Затем исполнялась Четвертая симфония Брамса, музыканта сурового и вместе с тем по-отечески нежного и сердечного. Какое предчувствие было у меня в тот момент? Позади дирижера на двух деревянных лакированных стойках с набалдашниками висел толстый шнур, и казалось, что сам подиум перенесен сюда из церкви специально для того, чтобы предохранять дирижера от падения. Во время первой части симфонии, по мере того как она распускала нежнейшие свои лепестки, я думал о том, насколько же безопаснее положение театрального дирижера: из оркестровой ямы торчат только его голова и плечи, точь-в-точь как у черепахи, выглядывающей из своего панциря. Я думал о дирижерах, управляющих оркестром сидя, как профессора во время лекций или как я сам, когда пишу очередную картину. Я думал о том времени, когда дирижеров в известном смысле вообще не было, а управление оркестром вверялось первой скрипке: она то звучала сама, то отмеряла такт с помощью смычка, то давала певцам сигнал к вступлению. Думал я и об оркестре «без дирижера», существовавшем некогда в России, подобно армии без генерала. Но прежде всего я думал о такой музыке, которая успокаивает, не пробуждает страстей, не опрокидывает вас волной звуков. А так как после симфонии Брамса в программе значились «Смерть Изольды», «Дон Жуан» Штрауса и еще несколько вещей столь же пылких и бурных, я невольно представил себе ровную и безмятежную программу, состоящую исключительно из менуэтов, рондо и паван. Стоит ли так безрассудно отдаваться на произвол музыкального ада?

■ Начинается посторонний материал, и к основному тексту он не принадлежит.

import Summits.ResolutionOfSingularities.ResolutionOfSingularities.Theorems.FrobeniusClosingSteerPersistentExceptional
import Summits.ResolutionOfSingularities.ResolutionOfSingularities.Theorems.FrobeniusClosingSteerRsopMonomialStep
import Literature.AlgebraicGeometry.Resolution.BlowupDimension
import Literature.AlgebraicGeometry.Resolution.ShannonHullParameter
import Mathlib.Data.Set.Finite.Basic
import HarnessLib

/-!
# Crux `Steer` (stmt-ResolutionOfSingularities-16345), chain W4.1 — **HLOST Prop. 3.8 IS A THEOREM: `HeinzerEtAl2015HullParameterExists_holds`**
# (a Shannon extension along a dominating valuation ring has a hull parameter)

OURS (campaign `res-hironaka`, rung L ★L-G4, slot W4.1; seat res-type-028 on res-L0-w41-plan-1 RULING 69a «discharge the named fact
`Literature.AlgebraicGeometry.Resolution.HeinzerEtAl2015HullParameterExists` (p521233) first»; NOT a statement of the manuscript
under review [claim: Hironaka2017, status: under-review]; AI-produced, weaker than expert review).  Theses-free, definition-free;
discharges the Literature fact from the `Theorems/` side (the gate's facts probe runs on both trees).

THE PROOF (elementary along the valuation; Heinzer–Loper–Olberding–Schoutens–Toeniskoetter, arXiv:1505.06445, Prop. 2.8 +
Prop. 3.8, without essential-prime-divisor theory).  Along the sequence choose EXCEPTIONAL PARAMETERS `x j ∈ R j` (nonzero of
positive value, regular parameters, `𝔪_j ⊆ x_j R (j+1)`; `Hull.exists_excParam`).  An index `k` is DEAD at stage `j` if `x k`
divides a power of `x (k+1)` in `R j`; by `Hull.card_notDead_le_ringKrullDim` (companion file, HLOST Prop. 2.8) at most `dim R j`
indices below `j − 1` are not dead at `j`.  Here: (1) **`ringKrullDim_le_of_isQuadraticTransformAlong`** — the Krull dimension does
not grow along a quadratic transform of a regular local ring (Matsumura 15.5 for the birational blow-up chart, via the tree's Rees
chart `chartRing` / `chartCentre` / `locToField` and `BlowupDimension.ringKrullDim_localization_chartRing_le`), hence
`dim R j ≤ dim R 0` for all `j`; (2) so the set of ETERNAL indices (dead at no stage) is finite — every finite subset has at most
`dim R 0` elements; (3) past the last eternal index `i`, every `k ≥ i` dies somewhere, so `x j ^ m / x i ∈ S` for all `j ≥ i`
(`Hull.pow_div_mem_shannonExt_of_dead`) and every `a ∈ S` of positive value, being `x j`-divisible in `R (j+1)` for large `j`, has a
power in `x i · S`: `x i S` is `N`-primary, `x i` is a regular parameter of `R i` with `𝔪_i ⊆ x_i R (i+1)` — HLOST Prop. 3.8 verbatim in
the typed shape of `HeinzerEtAl2015HullParameterExists`.

Sources: [HeinzerEtAl2015] Lemma 2.7, Prop. 2.8, Prop. 3.8; [Matsumura1987] Thm. 15.5; [Cutkosky2014] §2.2.  No named facts used,
no `sorry`.
-/

noncomputable section

-- `Summit.<S>.<S>.…` duplicates the summit name by design (single-problem summit).
set_option linter.dupNamespace false
set_option autoImplicit false

namespace Summit.ResolutionOfSingularities.ResolutionOfSingularities.Theorems.SwitchingDichotomy.Hull

open IsLocalRing
open Literature.AlgebraicGeometry.Resolution
open Summit.ResolutionOfSingularities.ResolutionOfSingularities.Theorems.SwitchingDichotomy
  (exists_ringEquiv_of_range_eq_rsopStep locToField_injective_rsopStep)

variable {K : Type} [Field K]

/-! ## The Krull dimension does not grow along a quadratic transform -/

/-- **`dim R₁ ≤ dim R` for the quadratic transform `R₁` of a regular local ring `R ⊆ O` along `O`** (Matsumura Thm. 15.5 for the
birational chart `R[𝔪/x_i] ⊆ Frac R`): `R₁` is the localisation at the centre of `O` of the Rees chart `R[(x)/x_i]` of a regular
system of parameters `x` at a member `x_i` of maximal value (uniqueness of the transform), identified with the abstract chart
`chartRing x i` through `locToField` (injective with image `R₁`), where the tree's `ringKrullDim_localization_chartRing_le` applies.
[cite: Matsumura1987, Thm. 15.5] [cite: HeinzerEtAl2015, Remark 2.9] -/
theorem ringKrullDim_le_of_isQuadraticTransformAlong (R : Subring K) [IsRegularLocalRing R] (O : ValuationSubring K)
    (hdom : SubringDominates R O.toSubring) (R₁ : Subring K) (h : IsQuadraticTransformAlong O R R₁) :
    ringKrullDim R₁ ≤ ringKrullDim R := by
  classical
  have hRO := h.source_le
  obtain ⟨x, hx⟩ := exists_regularSystemOfParameters (R := R)
  obtain ⟨_, x₀, hx₀m, hx₀0, -, -⟩ := h.exists_eq_locAtCentre
  -- some parameter is nonzero (as `𝔪_R ≠ 0`)
  have hne : ∃ j ∈ (Finset.univ : Finset (Fin (maximalIdeal R).spanFinrank)), ((x j : R) : K) ≠ 0 := by
    by_contra hcon
    have hall : ∀ j, x j = 0 := fun j => by
      by_contra hj
      exact hcon ⟨j, Finset.mem_univ j, fun h0 => hj (Subtype.ext h0)⟩
    have hbot : Ideal.span (Set.range x) = ⊥ := by
      rw [Ideal.span_eq_bot]
      rintro _ ⟨j, rfl⟩
      exact hall j
    rw [hx] at hbot
    rw [hbot] at hx₀m
    exact hx₀0 ((Submodule.mem_bot _).mp hx₀m)
  obtain ⟨i, -, hi0, hmax⟩ := exists_max_valuation O Finset.univ (fun j => ((x j : R) : K)) hne
  have hxi : x i ≠ 0 := fun h0 => hi0 (by rw [h0]; rfl)
  -- `R₁` is the transform in the `x_i`-chart
  have hspan : Ideal.span (↑(Finset.univ.image x) : Set R) = maximalIdeal R := by
    rw [Finset.coe_image, Finset.coe_univ, Set.image_univ, hx]
  have h' : IsQuadraticTransformAlong O R (locAtCentre (blowupRing R (x i : K)) O) := by
    refine ⟨‹_›, hRO, Finset.univ.image x, x i, hspan, Finset.mem_image_of_mem x (Finset.mem_univ i),
      hxi, ?_, ?_⟩
    · intro y hy
      obtain ⟨j, -, rfl⟩ := Finset.mem_image.mp hy
      exact hmax j (Finset.mem_univ j)
    · rw [blowupRing_eq_closure_of_span_eq (x i : K) _ hspan]
  have hR₁ : R₁ = locAtCentre (blowupRing R (x i : K)) O := h.unique h'
  -- the abstract Rees chart, its centre, and the isomorphism `θ_L : B_N ≅ R₁`
  have hθ : R.subtype (x i) ≠ 0 := hi0
  have hRO' : ∀ r : R, R.subtype r ∈ O := fun r => hRO r.2
  have hmin' : ∀ j, O.valuation (R.subtype (x j)) ≤ O.valuation (R.subtype (x i)) :=
    fun j => hmax j (Finset.mem_univ j)
  have hdom' : ∀ r ∈ maximalIdeal R, O.valuation (R.subtype r) < 1 := fun r hr =>
    ((subringDominates_valuationSubring_iff hRO).mp hdom r).mp hr
  set N := chartCentre x i R.subtype hθ O hRO' hmin' with hN
  have hNm : N.comap (chartBase x i) = maximalIdeal R :=
    comap_reesChartBase_chartCentre x i R.subtype hθ O hRO' hmin' hdom'
  set f := locToField x i R.subtype hθ O hRO' hmin' (Localization.AtPrime N) with hf
  have hfinj : Function.Injective f :=
    locToField_injective_rsopStep x i R.subtype hθ Subtype.val_injective O hRO' hmin' _
  have hrange : f.range = R₁ := by
    rw [hR₁, hf, range_locToField,
      range_chartToField_eq_blowupRing x i R.subtype hθ hx R (Subring.range_subtype R)]
    rfl
  obtain ⟨e, -⟩ := exists_ringEquiv_of_range_eq_rsopStep f hfinj R₁ hrange
  rw [← ringKrullDim_eq_of_ringEquiv e]
  exact ringKrullDim_localization_chartRing_le x i N hNm (Localization.AtPrime N)

/-- Along a sequence of quadratic transforms of a regular local ring along a dominating valuation ring, the Krull dimension of the
members is bounded by that of the first one. [cite: HeinzerEtAl2015, Remark 2.9] [folklore] -/
theorem ringKrullDim_sequence_le {O : ValuationSubring K} {R : ℕ → Subring K} (hreg : IsRegularLocalRing (R 0))
    (hdom : SubringDominates (R 0) O.toSubring) (hstep : ∀ i, IsQuadraticTransformAlong O (R i) (R (i + 1))) (j : ℕ) :
    ringKrullDim (R j) ≤ ringKrullDim (R 0) := by
  induction j with
  | zero => exact le_rfl
  | succ j ih =>
    haveI : IsRegularLocalRing (R j) := isRegularLocalRing_sequence hreg hstep j
    exact (ringKrullDim_le_of_isQuadraticTransformAlong (R j) O (sequence_dominates hdom hstep j).1 (R (j + 1))
      (hstep j)).trans ih

/-! ## HLOST Prop. 3.8 -/

/-- **HLOST Proposition 3.8 is a theorem** — discharge of the named fact `HeinzerEtAl2015HullParameterExists` (p521233): along an
infinite sequence of quadratic transforms of regular local rings of dimension `≥ 2` along a dominating valuation ring `O`, some
member `R i` carries a regular parameter `x` with `𝔪_i ⊆ x R (i+1)` and `x S` primary for the maximal ideal of the Shannon
extension `S = ⋃ R j`.  Proof: exceptional parameters (`exists_excParam`); finitely many eternal indices (`card_notDead_le_ringKrullDim`
+ `ringKrullDim_sequence_le`); past them every positive-value element of `S` has a power divisible by `x i`
(`pow_div_mem_shannonExt_of_dead`).  (The dimension hypothesis of Setting 3.1 is not even used.) OURS.
[cite: HeinzerEtAl2015, Prop. 3.8] [cite: HeinzerEtAl2015, Prop. 2.8] -/
theorem heinzerEtAl2015HullParameterExists_holds : HeinzerEtAl2015HullParameterExists.{0} := by
  intro K _ O R hreg0 _hdim2 hdom0 hstep
  classical
  have hRreg : ∀ i, IsRegularLocalRing (R i) := isRegularLocalRing_sequence hreg0 hstep
  have hRdom : ∀ i, SubringDominates (R i) O.toSubring := fun i => (sequence_dominates hdom0 hstep i).1
  have hmono : Monotone R := sequence_monotone hstep
  -- exceptional parameters
  have hex : ∀ j, ∃ x : K, ∃ hxR : x ∈ R j, x ≠ 0 ∧ O.valuation x < 1 ∧
      IsRsopPart (fun _ : Fin 1 => (⟨x, hxR⟩ : R j)) ∧ ∀ y : K, y ∈ R j → O.valuation y < 1 → y / x ∈ R (j + 1) :=
    fun j => exists_excParam (hRdom j) (hstep j)
  choose x hxR hx0 hxv hxrsop hxdiv using hex
  -- a uniform dimension bound
  set d : ℕ := (maximalIdeal (R 0)).spanFinrank with hd
  have hdim0 : ringKrullDim (R 0) = (d : WithBot ℕ∞) := (IsRegularLocalRing.spanFinrank_maximalIdeal (R := R 0)).symm
  have hdimj : ∀ j, ringKrullDim (R j) ≤ (d : WithBot ℕ∞) := fun j =>
    (ringKrullDim_sequence_le hreg0 hdom0 hstep j).trans hdim0.le
  -- the eternal indices form a finite set: every finite subset has at most `d` elements
  set E : Set ℕ := {k | ∀ (j m : ℕ), x (k + 1) ^ m / x k ∉ R j} with hE
  have hEcard : ∀ F : Finset ℕ, (↑F : Set ℕ) ⊆ E → F.card ≤ d := by
    intro F hF
    -- a stage beyond all of `F`
    set j : ℕ := F.sup id + 2 with hj
    have hFj : ∀ k ∈ F, k + 1 < j := by
      intro k hk
      have : k ≤ F.sup id := Finset.le_sup (f := id) hk
      omega
    have hnd : ∀ k ∈ F, ∀ m : ℕ, x (k + 1) ^ m / x k ∉ R j := fun k hk m => hF (Finset.mem_coe.mpr hk) j m
    have h := card_notDead_le_ringKrullDim hRreg hRdom hstep x hxR hx0 hxv hxdiv (hxrsop 0) j F hFj hnd
    exact_mod_cast h.trans (hdimj j)
  have hEfin : E.Finite := by
    by_contra hinf
    obtain ⟨F, hFE, hFcard⟩ := Set.Infinite.exists_subset_card_eq hinf (d + 1)
    have := hEcard F hFE
    omega
  -- an index past every eternal one
  obtain ⟨B, hB⟩ := hEfin.bddAbove
  set i : ℕ := B + 1 with hi
  have hdead : ∀ k, i ≤ k → ∃ (j m : ℕ), x (k + 1) ^ m / x k ∈ R j := by
    intro k hk
    by_contra hcon
    push Not at hcon
    have hkE : k ∈ E := hcon
    have := hB hkE
    omega
  -- the hull parameter is `x i`
  refine ⟨i, x i, inferInstance, fun _ => ⟨x i, hxR i⟩, hxrsop i, rfl, hxdiv i, ?_⟩
  intro a ha hva
  -- `a ∈ R j'` for some `j' ≥ i + 1`, so `a / x j' ∈ R (j' + 1)`
  obtain ⟨j₀, hj₀⟩ := (Subring.mem_iSup_of_directed hmono.directed_le).mp ha
  set j' : ℕ := max j₀ (i + 1) with hj'
  have haj' : a ∈ R j' := hmono (le_max_left _ _) hj₀
  have hij' : i ≤ j' := (Nat.le_succ i).trans (le_max_right _ _)
  have hq : a / x j' ∈ R (j' + 1) := hxdiv j' a haj' hva
  -- `x j' ^ M / x i ∈ S` since every index in `[i, j')` dies
  obtain ⟨M, hM⟩ := pow_div_mem_shannonExt_of_dead x hx0 hij' (fun k hik _ => hdead k hik)
  have hxj : x j' ≠ 0 := hx0 j'
  have hxi : x i ≠ 0 := hx0 i
  have hsplit : (a / x j') ^ M * (x j' ^ M / x i) = a ^ M / x i := by
    rw [div_pow, div_mul_div_comm, mul_comm (a ^ M), ← div_mul_div_comm, div_self (pow_ne_zero M hxj), one_mul]
  refine ⟨M, a ^ M / x i, ?_, ?_⟩
  · rw [← hsplit]
    exact Subring.mul_mem _ (Subring.pow_mem _ (le_shannonExt R (j' + 1) hq) M) hM
  · rw [div_mul_cancel₀ _ hxi]

end Summit.ResolutionOfSingularities.ResolutionOfSingularities.Theorems.SwitchingDichotomy.Hull

end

Первая часть симфонии завершилась без каких-либо неожиданностей. По залу прокатился вздох… скорее облегчения, чем удовлетворения: так зверь переводит дух после недавнего напряжения. Затем последовала короткая пауза, и дирижер начал вторую часть. Здесь я уже чувствовал себя гораздо спокойнее, ибо сам характер этого «анданте модерато» не внушал мне серьезных опасений. В каком же именно месте это произошло? Внезапно дирижер исчез из поля моего зрения. У подножия дирижерского подиума возникла какая-то суматоха. Зал содрогнулся от резкого грохота: как по команде, все разом вскочили со своих мест — словно пшеничные колосья в результате невероятного растительного извержения. Видел ли я, как упал дирижер? Не помню. Весьма смутно я представляю себе не человека, нет, а громадную черную самописку: перегнувшись пополам и застыв в таком положении, она заваливается вперед. Целиком сосредоточившись на «анданте модерато», я как бы отрешился от происходящего. Дирижера вынесли на руках мимо опрокинутых пюпитров и расступившихся музыкантов. Поднявшийся гул словно вихрь разгуливал по всему залу. Мой приятель Габриэле обернулся ко мне и произнес:
— На эпилепсию вроде бы не похоже.
Я и сам понимал, что не похоже. С эпилепсией я знаком «на собственном опыте». Осенью 1917 года я попал в военный госпиталь № 108 в Салониках. Так как все остальные отделения были переполнены, меня поместили в эпилептическое отделение. Ночи напролет я проводил в ярко освещенной палате под неусыпным наблюдением атлетически сложенных санитаров. Как-то вечером в нашу палату привезли контуженных. Одному из них пришлось надеть смирительную рубашку. Время от времени он издавал один и тот же пронзительный, «женский» крик. Однажды ночью я вдруг проснулся и в слепящем белом свете увидел на простынной белизне своей койки совершенно белого сопалатника с соседней койки. Он бился с пеной у рта, как рыба в сетях.
— Тогда что же?
— Скорее всего липотимия, — ответил Габриэле.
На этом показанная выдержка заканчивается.